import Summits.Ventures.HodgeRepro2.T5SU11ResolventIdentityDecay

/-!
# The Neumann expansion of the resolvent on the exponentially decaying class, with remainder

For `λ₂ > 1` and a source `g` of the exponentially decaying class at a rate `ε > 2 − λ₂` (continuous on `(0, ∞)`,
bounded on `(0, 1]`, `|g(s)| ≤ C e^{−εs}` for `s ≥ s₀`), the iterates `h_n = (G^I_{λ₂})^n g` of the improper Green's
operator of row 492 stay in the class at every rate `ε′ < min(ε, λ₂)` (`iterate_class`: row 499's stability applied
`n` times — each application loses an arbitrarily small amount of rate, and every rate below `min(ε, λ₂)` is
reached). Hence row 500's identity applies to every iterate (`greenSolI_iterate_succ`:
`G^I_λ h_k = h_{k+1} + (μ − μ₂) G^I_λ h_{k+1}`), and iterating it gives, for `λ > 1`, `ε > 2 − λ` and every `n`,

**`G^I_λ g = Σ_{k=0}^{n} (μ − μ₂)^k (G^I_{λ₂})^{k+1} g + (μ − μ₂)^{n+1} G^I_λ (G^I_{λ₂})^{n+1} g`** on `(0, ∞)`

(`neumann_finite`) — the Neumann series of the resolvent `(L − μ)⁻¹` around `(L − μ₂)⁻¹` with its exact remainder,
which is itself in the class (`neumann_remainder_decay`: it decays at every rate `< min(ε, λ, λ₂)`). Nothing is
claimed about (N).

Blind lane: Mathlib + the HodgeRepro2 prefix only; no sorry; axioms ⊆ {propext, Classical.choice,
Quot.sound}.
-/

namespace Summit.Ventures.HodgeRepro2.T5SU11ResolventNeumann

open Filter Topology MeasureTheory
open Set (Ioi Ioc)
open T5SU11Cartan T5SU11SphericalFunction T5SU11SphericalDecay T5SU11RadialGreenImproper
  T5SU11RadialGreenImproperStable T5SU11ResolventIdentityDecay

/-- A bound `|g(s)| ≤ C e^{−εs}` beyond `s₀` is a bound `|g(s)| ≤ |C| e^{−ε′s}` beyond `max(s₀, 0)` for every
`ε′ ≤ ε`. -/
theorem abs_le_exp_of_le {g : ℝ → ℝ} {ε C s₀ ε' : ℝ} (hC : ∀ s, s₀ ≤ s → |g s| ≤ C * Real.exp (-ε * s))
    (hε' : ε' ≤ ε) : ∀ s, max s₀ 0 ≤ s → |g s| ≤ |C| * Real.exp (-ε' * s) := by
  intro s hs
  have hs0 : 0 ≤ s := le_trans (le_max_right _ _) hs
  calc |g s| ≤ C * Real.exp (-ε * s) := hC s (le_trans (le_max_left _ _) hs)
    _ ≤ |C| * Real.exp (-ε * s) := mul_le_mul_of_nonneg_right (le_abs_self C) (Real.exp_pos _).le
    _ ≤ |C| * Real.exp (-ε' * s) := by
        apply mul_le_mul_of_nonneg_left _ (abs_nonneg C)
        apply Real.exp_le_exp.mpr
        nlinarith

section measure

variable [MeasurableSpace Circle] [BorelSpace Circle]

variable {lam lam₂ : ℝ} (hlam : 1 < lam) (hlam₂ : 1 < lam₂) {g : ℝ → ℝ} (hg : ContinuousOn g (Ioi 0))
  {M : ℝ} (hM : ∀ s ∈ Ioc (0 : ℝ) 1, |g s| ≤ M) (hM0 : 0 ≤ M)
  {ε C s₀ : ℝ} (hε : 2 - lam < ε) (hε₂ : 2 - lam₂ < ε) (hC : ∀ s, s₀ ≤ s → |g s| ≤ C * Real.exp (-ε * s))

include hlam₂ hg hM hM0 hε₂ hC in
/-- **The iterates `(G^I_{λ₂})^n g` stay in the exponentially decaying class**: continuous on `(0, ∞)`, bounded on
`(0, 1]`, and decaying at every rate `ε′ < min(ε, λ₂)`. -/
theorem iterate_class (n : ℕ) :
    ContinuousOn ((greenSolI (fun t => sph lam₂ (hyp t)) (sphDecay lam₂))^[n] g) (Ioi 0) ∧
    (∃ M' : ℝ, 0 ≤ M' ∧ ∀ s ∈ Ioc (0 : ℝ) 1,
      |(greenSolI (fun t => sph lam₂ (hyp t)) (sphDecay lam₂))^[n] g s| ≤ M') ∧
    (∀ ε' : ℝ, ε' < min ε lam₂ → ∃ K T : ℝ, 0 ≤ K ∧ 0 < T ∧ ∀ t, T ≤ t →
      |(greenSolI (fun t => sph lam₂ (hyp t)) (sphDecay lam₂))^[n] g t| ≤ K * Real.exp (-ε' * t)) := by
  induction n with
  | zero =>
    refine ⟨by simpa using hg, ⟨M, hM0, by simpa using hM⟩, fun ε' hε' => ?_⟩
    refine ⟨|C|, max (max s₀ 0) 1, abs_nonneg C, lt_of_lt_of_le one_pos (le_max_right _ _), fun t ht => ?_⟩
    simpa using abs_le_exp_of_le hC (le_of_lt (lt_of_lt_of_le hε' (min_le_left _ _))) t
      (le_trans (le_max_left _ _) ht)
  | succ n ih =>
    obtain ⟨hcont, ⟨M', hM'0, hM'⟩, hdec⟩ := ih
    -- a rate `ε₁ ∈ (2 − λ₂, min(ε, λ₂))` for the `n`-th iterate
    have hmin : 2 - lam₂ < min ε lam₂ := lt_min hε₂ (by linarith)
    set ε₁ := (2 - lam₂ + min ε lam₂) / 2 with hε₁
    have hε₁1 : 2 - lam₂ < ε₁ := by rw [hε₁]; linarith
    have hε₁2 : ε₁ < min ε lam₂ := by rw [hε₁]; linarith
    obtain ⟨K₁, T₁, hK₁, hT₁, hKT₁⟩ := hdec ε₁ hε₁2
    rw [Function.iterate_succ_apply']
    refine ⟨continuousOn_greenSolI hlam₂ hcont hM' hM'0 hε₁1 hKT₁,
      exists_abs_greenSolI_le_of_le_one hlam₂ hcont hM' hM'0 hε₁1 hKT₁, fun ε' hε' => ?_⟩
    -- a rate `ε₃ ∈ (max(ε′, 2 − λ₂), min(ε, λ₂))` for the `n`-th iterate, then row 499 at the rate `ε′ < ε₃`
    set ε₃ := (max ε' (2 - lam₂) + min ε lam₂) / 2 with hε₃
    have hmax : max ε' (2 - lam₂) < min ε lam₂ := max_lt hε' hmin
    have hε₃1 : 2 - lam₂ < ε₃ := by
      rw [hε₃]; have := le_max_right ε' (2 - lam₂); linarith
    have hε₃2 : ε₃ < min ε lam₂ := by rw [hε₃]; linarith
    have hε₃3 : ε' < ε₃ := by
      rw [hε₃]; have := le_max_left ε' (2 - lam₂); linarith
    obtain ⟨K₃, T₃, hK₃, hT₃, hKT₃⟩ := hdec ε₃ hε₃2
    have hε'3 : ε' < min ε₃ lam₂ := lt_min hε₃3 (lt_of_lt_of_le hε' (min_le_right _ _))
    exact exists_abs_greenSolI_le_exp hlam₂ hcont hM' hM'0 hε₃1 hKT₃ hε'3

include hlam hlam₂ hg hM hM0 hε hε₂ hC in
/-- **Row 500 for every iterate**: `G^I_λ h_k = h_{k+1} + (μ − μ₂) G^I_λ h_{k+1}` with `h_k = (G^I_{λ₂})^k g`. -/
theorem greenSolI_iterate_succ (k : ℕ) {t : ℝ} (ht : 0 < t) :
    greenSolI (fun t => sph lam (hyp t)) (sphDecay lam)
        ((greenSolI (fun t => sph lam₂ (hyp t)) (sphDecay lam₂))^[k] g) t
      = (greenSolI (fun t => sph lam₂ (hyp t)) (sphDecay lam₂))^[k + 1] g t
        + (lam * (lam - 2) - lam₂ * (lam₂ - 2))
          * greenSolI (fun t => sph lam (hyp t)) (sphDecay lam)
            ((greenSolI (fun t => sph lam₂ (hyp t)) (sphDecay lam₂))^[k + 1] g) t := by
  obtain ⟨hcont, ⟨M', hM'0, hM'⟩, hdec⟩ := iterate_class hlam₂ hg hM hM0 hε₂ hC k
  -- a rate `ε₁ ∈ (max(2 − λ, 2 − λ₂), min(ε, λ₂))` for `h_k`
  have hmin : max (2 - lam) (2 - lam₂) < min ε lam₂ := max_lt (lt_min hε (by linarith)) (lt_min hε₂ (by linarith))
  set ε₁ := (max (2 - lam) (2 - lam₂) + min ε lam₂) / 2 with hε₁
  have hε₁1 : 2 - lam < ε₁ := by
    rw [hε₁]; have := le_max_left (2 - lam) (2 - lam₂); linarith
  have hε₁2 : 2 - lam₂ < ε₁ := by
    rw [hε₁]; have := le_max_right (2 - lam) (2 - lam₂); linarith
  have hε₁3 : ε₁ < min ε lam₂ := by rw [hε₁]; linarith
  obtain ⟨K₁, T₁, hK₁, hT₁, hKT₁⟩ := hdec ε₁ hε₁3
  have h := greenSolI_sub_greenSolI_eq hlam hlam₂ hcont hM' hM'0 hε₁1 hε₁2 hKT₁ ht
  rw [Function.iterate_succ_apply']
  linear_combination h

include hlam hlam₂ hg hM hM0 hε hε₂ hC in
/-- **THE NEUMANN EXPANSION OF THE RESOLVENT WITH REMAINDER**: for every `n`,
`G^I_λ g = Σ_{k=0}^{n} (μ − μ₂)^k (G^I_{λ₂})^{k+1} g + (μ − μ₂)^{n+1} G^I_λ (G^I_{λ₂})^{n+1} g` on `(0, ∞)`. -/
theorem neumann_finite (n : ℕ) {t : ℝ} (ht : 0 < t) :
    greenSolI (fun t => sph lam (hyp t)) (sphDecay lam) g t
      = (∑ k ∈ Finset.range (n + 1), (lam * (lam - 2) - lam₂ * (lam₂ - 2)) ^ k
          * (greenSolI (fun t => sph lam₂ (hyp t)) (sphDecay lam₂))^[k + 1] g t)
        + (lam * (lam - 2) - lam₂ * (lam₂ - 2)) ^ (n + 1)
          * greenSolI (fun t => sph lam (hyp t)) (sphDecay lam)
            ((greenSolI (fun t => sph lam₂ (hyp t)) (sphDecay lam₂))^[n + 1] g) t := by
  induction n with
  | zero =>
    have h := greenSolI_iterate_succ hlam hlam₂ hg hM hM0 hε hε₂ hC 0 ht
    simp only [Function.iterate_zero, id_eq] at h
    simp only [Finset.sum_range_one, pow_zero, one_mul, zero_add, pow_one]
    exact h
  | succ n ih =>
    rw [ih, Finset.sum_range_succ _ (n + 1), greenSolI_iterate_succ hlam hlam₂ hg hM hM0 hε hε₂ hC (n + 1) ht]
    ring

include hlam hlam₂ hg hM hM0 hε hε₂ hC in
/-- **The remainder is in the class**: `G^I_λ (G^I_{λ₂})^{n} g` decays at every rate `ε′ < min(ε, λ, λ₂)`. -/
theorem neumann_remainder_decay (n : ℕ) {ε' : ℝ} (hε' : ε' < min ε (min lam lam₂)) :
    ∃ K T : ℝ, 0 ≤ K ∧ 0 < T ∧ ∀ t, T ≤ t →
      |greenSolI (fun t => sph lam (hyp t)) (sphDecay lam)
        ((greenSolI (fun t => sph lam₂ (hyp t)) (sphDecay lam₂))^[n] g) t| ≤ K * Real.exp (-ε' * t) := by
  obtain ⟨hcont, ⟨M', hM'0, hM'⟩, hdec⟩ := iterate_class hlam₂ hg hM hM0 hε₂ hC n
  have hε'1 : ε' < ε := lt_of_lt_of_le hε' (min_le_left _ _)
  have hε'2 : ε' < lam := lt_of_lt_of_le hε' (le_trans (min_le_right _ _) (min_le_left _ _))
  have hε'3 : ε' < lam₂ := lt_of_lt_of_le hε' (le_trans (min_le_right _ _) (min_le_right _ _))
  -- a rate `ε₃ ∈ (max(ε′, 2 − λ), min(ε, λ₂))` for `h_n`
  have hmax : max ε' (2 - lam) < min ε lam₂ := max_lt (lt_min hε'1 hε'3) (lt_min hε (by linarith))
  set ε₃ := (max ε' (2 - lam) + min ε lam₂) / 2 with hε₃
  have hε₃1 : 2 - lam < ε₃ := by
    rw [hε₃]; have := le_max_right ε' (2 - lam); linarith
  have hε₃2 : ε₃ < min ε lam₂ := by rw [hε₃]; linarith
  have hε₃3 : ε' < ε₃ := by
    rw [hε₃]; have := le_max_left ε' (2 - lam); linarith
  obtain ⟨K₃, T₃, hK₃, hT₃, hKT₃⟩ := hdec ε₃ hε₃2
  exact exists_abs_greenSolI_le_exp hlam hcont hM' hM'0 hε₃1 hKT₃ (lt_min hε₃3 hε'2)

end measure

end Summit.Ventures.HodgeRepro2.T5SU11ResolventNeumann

*****

Copy out all lines of the listing where the word "open" appears.

• Final answer:
open Filter Topology MeasureTheory
open Set (Ioi Ioc)
open T5SU11Cartan T5SU11SphericalFunction T5SU11SphericalDecay T5SU11RadialGreenImproper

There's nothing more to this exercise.